TASK MATERIAL:
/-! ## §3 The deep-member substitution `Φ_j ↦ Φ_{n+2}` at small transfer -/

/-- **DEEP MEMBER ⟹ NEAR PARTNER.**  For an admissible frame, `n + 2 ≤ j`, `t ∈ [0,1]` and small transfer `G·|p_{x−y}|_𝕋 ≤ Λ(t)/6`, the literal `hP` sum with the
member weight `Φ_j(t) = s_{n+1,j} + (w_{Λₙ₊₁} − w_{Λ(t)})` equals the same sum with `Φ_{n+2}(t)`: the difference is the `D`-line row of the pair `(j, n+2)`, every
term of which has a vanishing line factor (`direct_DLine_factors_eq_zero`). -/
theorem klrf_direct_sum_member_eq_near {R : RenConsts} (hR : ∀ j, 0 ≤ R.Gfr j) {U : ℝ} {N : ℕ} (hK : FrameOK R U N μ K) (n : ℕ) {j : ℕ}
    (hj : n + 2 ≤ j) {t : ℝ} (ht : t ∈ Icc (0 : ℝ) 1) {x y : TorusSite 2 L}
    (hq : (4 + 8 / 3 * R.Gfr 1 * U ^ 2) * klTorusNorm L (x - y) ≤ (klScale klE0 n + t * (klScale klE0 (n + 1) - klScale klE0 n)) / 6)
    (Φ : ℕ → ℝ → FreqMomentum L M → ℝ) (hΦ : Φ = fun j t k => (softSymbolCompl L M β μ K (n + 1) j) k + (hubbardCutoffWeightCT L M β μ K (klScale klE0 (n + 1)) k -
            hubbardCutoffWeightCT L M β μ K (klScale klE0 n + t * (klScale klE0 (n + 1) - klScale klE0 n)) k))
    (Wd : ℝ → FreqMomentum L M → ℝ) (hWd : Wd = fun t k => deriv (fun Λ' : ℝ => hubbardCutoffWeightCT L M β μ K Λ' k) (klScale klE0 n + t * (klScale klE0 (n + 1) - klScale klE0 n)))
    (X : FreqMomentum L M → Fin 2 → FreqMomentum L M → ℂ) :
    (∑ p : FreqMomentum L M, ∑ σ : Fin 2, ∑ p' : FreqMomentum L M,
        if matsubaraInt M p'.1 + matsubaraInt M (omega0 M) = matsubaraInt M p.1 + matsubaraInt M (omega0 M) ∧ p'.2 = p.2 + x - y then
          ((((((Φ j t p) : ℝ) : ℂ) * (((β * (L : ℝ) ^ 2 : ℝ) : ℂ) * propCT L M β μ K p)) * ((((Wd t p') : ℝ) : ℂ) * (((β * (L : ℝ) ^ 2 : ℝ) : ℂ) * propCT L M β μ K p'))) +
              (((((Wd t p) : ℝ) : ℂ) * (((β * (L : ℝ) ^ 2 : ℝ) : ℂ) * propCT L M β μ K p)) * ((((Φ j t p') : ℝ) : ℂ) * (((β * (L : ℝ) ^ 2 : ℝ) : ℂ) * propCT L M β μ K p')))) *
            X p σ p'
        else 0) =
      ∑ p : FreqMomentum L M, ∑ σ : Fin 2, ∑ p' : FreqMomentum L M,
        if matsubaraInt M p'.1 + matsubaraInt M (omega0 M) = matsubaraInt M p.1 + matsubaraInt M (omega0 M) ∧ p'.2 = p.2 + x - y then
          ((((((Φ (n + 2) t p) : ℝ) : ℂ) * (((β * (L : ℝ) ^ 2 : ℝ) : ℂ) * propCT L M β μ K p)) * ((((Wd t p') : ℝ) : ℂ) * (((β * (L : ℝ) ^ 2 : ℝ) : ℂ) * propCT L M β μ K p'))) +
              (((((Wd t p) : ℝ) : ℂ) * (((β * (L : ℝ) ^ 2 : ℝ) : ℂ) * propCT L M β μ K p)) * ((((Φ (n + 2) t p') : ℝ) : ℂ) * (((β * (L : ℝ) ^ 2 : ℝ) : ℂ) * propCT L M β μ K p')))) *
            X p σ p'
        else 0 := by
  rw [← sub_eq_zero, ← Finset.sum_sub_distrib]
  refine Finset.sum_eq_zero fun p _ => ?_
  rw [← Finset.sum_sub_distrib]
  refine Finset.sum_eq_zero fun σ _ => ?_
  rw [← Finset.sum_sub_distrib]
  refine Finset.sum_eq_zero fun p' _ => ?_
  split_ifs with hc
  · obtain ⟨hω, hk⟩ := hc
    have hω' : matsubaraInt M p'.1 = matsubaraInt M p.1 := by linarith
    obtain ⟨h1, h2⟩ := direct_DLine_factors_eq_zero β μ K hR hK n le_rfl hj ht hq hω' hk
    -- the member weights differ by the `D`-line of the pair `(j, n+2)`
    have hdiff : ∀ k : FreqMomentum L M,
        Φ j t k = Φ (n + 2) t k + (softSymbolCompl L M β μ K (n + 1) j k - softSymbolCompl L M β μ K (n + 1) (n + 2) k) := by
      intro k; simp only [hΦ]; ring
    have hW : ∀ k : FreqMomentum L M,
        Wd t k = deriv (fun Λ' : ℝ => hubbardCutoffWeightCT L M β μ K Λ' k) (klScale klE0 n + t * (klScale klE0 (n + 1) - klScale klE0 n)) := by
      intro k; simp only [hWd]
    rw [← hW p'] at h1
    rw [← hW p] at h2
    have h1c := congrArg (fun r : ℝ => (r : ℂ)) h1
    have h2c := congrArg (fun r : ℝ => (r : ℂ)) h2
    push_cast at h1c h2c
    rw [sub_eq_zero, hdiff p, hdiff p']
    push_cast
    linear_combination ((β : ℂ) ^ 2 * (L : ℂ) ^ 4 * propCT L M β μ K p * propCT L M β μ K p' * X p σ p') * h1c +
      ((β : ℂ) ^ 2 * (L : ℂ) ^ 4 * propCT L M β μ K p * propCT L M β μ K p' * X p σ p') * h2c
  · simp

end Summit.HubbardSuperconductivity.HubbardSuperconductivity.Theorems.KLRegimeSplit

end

...

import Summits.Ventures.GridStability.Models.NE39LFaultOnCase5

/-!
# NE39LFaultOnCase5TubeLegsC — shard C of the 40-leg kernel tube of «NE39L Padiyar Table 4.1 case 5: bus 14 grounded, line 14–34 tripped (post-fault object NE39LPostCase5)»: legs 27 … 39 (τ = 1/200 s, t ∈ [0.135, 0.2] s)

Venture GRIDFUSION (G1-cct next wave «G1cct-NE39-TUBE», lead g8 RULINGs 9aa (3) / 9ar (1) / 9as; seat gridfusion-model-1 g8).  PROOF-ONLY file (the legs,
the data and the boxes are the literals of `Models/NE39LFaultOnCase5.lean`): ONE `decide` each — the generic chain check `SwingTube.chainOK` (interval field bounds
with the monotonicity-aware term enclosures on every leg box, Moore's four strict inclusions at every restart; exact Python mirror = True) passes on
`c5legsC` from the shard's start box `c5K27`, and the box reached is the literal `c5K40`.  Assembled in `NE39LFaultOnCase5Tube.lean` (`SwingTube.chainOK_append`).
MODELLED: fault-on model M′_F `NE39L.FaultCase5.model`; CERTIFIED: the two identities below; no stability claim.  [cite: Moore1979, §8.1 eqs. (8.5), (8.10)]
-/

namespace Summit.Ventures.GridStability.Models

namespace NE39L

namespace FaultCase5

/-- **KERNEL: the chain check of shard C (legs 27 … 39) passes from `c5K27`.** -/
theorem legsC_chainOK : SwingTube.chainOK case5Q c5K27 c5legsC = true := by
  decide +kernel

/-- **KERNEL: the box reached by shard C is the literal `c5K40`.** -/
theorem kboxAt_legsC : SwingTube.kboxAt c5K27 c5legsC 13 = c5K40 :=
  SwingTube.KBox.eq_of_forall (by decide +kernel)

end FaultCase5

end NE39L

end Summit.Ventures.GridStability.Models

* * *

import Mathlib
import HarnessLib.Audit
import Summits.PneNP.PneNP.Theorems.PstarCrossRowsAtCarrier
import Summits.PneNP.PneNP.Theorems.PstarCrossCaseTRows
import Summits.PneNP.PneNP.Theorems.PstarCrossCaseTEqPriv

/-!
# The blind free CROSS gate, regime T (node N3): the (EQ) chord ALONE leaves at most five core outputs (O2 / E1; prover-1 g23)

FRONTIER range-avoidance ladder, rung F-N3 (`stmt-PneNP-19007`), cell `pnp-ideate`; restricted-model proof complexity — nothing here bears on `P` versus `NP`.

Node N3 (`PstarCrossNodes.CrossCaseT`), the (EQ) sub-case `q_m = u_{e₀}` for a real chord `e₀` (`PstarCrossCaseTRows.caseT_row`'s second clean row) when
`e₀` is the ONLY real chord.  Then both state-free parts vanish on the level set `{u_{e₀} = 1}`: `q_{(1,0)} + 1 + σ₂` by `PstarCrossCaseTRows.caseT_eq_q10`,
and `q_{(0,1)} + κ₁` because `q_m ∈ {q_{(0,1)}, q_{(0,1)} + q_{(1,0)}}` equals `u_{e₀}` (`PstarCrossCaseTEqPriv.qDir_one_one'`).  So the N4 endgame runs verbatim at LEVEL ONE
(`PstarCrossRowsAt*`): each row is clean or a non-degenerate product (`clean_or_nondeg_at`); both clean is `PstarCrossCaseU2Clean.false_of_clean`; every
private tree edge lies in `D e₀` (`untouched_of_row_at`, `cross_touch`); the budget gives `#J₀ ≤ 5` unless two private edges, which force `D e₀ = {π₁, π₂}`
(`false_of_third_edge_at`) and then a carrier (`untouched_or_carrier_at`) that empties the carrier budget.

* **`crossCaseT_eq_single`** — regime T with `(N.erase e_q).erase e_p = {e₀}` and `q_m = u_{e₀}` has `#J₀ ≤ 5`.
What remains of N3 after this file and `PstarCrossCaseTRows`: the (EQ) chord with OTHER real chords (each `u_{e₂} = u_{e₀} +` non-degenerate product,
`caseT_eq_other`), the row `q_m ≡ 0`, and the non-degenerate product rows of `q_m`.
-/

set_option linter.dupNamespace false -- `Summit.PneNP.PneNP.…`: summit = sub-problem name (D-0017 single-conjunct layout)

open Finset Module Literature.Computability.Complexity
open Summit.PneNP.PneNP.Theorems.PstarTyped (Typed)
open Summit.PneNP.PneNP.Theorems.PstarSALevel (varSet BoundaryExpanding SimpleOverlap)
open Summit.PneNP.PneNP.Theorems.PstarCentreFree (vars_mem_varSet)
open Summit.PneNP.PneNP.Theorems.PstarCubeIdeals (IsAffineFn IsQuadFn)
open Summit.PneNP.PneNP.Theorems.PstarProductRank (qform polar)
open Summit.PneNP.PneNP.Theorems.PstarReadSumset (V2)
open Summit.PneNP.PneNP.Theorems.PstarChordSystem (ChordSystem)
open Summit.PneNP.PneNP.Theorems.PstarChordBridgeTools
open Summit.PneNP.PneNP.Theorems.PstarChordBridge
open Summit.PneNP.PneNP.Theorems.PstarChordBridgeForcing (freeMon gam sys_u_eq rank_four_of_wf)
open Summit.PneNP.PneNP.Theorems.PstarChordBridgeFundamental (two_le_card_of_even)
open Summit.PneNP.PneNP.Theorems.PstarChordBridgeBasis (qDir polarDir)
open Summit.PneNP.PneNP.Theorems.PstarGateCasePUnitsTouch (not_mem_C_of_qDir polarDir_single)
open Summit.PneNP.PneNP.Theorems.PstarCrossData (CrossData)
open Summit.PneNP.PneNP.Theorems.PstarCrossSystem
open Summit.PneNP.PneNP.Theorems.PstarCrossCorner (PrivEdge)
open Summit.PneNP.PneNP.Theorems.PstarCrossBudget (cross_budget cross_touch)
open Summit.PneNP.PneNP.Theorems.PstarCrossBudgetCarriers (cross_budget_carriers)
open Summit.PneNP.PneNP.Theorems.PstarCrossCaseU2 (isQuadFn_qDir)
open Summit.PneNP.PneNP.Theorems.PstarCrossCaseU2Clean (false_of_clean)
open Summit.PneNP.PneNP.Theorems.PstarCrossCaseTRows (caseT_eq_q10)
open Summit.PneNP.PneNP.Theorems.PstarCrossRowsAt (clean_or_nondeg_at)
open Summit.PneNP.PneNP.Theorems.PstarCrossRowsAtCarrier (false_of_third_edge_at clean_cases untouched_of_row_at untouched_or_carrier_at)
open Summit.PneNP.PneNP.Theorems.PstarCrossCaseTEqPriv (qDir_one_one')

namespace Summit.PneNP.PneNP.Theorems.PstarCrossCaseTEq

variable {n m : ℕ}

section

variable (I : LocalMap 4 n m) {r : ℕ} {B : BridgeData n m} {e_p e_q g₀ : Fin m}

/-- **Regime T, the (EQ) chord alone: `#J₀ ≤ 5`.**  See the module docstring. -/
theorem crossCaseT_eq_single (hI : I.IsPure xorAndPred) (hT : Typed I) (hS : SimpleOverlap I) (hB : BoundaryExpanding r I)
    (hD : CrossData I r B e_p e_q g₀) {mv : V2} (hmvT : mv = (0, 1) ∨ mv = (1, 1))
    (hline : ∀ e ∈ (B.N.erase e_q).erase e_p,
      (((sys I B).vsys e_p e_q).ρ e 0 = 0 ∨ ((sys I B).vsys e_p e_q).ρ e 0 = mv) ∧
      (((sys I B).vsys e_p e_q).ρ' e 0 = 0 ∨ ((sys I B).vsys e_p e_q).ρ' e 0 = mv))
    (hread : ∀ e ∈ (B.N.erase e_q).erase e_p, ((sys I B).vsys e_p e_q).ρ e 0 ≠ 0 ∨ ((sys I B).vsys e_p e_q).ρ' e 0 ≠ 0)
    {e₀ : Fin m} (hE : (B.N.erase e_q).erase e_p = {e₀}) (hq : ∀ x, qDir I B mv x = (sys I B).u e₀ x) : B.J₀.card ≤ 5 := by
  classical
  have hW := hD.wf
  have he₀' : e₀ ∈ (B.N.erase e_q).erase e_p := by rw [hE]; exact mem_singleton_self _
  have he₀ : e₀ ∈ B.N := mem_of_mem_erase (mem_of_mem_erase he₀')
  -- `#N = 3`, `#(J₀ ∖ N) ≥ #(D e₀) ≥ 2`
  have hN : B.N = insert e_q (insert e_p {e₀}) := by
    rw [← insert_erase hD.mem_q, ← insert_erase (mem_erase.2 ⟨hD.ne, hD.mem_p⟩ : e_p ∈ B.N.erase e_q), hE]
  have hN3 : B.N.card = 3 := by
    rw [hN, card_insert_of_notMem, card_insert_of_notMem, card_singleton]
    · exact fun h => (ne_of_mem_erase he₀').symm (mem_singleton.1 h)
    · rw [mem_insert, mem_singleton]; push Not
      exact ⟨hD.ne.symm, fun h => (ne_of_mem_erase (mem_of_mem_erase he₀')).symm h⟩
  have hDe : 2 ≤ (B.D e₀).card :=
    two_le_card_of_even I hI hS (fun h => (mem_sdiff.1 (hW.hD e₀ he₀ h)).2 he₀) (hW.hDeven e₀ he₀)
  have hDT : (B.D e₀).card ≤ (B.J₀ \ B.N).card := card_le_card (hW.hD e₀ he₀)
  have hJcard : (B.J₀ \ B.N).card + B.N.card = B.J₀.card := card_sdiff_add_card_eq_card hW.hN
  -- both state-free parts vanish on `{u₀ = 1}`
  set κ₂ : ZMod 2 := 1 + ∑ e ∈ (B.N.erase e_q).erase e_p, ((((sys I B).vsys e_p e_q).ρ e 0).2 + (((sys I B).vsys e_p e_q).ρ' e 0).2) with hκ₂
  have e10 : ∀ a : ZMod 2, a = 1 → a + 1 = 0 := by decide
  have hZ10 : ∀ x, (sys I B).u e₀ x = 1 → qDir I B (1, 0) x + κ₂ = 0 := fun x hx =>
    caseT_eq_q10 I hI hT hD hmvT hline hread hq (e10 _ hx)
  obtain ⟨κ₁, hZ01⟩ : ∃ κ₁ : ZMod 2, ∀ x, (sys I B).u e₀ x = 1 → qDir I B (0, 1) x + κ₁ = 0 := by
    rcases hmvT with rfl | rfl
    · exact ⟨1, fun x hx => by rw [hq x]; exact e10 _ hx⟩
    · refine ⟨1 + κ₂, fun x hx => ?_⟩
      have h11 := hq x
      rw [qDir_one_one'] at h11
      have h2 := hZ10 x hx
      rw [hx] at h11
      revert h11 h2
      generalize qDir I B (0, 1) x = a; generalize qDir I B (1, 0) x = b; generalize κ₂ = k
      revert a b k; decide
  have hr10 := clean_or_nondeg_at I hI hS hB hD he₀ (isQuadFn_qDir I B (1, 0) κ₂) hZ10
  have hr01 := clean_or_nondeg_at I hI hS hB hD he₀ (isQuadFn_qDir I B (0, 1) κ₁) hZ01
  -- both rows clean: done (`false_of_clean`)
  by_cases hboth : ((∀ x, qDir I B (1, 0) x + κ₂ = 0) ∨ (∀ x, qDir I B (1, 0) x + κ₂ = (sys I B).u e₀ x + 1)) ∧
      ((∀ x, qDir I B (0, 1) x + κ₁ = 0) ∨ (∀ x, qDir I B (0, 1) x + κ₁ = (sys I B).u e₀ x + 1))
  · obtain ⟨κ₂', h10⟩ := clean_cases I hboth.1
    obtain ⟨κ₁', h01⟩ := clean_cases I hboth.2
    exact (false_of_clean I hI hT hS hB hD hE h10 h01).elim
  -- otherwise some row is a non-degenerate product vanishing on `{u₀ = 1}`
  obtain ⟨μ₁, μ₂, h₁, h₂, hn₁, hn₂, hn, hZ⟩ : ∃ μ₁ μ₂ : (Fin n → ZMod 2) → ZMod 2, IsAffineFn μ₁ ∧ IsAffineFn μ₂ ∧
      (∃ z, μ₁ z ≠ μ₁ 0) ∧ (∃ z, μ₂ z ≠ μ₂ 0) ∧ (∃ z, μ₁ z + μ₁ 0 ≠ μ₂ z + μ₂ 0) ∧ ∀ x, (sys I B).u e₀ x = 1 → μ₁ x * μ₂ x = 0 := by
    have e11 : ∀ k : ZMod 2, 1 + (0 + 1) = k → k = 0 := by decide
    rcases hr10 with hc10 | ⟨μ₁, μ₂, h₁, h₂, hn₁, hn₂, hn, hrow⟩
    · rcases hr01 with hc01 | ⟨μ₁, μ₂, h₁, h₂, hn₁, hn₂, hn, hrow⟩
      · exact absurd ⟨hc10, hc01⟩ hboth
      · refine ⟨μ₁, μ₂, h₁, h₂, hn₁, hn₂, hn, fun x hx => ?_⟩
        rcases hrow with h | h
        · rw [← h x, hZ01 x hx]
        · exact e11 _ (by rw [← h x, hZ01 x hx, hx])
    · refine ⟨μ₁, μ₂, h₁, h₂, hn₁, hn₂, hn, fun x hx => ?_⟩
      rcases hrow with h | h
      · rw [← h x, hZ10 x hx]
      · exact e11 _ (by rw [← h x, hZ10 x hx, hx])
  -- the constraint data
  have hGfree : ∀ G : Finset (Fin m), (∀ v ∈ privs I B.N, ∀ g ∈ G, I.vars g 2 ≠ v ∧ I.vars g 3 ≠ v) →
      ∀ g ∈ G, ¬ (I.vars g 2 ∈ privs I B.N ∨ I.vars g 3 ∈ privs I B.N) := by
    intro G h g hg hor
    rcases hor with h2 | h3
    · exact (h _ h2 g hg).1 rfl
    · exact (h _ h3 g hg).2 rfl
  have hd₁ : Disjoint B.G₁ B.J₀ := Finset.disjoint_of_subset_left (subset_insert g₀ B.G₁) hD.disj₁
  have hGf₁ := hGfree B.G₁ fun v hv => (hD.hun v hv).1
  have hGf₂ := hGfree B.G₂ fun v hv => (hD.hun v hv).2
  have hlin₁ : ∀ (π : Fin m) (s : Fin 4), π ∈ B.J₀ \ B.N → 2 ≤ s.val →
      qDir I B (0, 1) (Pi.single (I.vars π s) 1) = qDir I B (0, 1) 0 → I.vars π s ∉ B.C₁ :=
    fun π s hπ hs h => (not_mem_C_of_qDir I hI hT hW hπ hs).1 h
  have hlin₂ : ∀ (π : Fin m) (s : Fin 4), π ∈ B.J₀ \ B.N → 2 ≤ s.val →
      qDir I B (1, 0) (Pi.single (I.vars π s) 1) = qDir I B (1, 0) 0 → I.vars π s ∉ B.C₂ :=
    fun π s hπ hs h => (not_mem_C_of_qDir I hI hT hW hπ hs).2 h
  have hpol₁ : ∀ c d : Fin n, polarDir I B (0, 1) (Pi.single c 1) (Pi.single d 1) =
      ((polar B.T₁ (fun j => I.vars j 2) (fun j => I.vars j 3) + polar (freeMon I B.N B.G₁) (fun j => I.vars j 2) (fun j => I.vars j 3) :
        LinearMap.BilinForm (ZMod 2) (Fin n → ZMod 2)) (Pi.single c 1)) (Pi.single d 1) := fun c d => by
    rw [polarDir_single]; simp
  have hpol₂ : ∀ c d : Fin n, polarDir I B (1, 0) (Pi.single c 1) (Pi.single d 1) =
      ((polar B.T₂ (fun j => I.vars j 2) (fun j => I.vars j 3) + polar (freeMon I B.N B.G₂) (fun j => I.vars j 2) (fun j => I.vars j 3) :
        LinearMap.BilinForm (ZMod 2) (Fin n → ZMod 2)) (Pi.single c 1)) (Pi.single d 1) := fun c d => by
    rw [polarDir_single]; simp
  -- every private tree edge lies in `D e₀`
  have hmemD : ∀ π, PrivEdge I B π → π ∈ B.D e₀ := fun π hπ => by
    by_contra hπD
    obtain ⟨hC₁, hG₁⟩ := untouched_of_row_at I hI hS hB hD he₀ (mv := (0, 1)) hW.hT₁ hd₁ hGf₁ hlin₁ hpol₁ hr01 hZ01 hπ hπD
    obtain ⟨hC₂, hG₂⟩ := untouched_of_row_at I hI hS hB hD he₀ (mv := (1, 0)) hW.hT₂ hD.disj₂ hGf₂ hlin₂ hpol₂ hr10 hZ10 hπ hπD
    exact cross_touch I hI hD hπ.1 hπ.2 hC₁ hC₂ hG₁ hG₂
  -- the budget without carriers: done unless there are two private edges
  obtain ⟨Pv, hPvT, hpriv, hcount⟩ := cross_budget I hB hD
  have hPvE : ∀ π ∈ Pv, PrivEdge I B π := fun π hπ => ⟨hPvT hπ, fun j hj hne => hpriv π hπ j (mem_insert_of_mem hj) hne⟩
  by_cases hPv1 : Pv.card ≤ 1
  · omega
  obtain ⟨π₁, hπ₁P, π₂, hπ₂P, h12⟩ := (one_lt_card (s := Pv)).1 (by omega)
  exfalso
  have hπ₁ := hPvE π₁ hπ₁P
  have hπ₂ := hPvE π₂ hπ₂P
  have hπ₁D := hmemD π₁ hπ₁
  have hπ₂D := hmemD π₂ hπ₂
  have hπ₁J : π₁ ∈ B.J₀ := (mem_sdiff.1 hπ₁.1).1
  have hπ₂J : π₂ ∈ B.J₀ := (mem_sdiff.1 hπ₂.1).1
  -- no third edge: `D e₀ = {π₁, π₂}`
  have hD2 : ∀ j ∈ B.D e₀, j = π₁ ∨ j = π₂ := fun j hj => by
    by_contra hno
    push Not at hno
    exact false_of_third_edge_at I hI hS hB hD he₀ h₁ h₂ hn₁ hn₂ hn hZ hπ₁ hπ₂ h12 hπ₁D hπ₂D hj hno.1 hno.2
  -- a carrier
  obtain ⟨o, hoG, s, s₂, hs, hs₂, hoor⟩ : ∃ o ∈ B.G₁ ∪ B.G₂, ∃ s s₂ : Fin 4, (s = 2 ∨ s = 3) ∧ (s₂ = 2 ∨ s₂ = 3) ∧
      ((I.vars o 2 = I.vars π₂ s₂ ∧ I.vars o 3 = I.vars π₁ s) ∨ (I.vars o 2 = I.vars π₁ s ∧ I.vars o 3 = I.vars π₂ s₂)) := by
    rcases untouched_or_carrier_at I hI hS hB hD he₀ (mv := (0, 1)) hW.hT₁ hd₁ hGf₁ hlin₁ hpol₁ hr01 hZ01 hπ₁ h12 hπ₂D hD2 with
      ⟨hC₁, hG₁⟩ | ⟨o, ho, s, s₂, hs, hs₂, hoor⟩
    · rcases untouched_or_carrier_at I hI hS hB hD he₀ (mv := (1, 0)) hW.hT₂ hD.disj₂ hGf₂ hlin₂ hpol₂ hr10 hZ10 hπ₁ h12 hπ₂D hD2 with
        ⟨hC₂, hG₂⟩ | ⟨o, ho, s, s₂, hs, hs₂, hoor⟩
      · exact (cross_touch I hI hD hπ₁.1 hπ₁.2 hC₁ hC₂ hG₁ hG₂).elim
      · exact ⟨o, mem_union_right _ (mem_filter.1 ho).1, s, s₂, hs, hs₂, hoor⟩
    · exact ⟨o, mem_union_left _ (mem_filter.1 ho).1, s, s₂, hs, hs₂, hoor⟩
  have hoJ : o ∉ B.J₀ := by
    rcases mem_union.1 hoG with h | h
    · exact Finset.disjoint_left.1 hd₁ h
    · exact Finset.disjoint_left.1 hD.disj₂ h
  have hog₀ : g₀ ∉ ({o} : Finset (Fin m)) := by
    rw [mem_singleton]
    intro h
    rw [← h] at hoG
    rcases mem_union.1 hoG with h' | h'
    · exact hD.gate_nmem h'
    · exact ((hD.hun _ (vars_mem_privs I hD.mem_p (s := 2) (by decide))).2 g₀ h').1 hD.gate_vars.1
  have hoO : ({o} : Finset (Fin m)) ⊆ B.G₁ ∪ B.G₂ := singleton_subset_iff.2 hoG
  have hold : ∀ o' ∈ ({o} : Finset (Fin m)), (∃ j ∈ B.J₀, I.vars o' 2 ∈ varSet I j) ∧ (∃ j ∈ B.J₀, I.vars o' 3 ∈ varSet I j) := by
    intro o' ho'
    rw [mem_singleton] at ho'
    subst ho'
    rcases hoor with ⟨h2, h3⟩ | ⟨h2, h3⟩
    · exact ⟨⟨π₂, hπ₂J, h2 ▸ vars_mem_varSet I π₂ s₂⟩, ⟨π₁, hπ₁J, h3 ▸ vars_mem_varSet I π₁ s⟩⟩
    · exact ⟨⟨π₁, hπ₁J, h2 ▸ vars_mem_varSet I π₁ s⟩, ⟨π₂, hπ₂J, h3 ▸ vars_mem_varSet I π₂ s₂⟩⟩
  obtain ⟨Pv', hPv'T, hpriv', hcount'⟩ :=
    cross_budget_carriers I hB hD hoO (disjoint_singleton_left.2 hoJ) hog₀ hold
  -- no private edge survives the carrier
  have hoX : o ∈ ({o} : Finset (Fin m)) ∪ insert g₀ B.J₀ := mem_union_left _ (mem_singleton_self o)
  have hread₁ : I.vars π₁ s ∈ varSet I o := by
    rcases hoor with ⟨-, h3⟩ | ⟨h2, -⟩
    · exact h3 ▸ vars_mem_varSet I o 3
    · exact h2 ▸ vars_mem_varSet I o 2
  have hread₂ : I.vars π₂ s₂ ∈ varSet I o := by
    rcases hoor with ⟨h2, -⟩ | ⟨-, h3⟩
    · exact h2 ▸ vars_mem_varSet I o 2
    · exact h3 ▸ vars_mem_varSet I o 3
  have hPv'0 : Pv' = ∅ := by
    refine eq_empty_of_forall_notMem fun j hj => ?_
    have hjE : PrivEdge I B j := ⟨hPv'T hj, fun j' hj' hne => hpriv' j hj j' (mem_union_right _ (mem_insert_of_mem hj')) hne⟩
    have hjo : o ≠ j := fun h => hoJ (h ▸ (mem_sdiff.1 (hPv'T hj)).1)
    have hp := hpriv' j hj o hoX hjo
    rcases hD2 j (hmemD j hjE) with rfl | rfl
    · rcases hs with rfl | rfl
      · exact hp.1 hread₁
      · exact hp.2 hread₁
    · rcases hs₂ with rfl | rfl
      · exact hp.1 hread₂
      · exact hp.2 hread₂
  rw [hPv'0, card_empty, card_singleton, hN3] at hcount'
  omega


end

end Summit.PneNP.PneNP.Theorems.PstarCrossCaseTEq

TASK REQUIREMENTS: Return, word for word, the lines of the data above from the line with "rw [← insert_erase" through the line with "exact ⟨hD.ne.symm, fun", inclusive.

RESPONSE TO THIS EXERCISE:
    rw [← insert_erase hD.mem_q, ← insert_erase (mem_erase.2 ⟨hD.ne, hD.mem_p⟩ : e_p ∈ B.N.erase e_q), hE]
  have hN3 : B.N.card = 3 := by
    rw [hN, card_insert_of_notMem, card_insert_of_notMem, card_singleton]
    · exact fun h => (ne_of_mem_erase he₀').symm (mem_singleton.1 h)
    · rw [mem_insert, mem_singleton]; push Not
      exact ⟨hD.ne.symm, fun h => (ne_of_mem_erase (mem_of_mem_erase he₀')).symm h⟩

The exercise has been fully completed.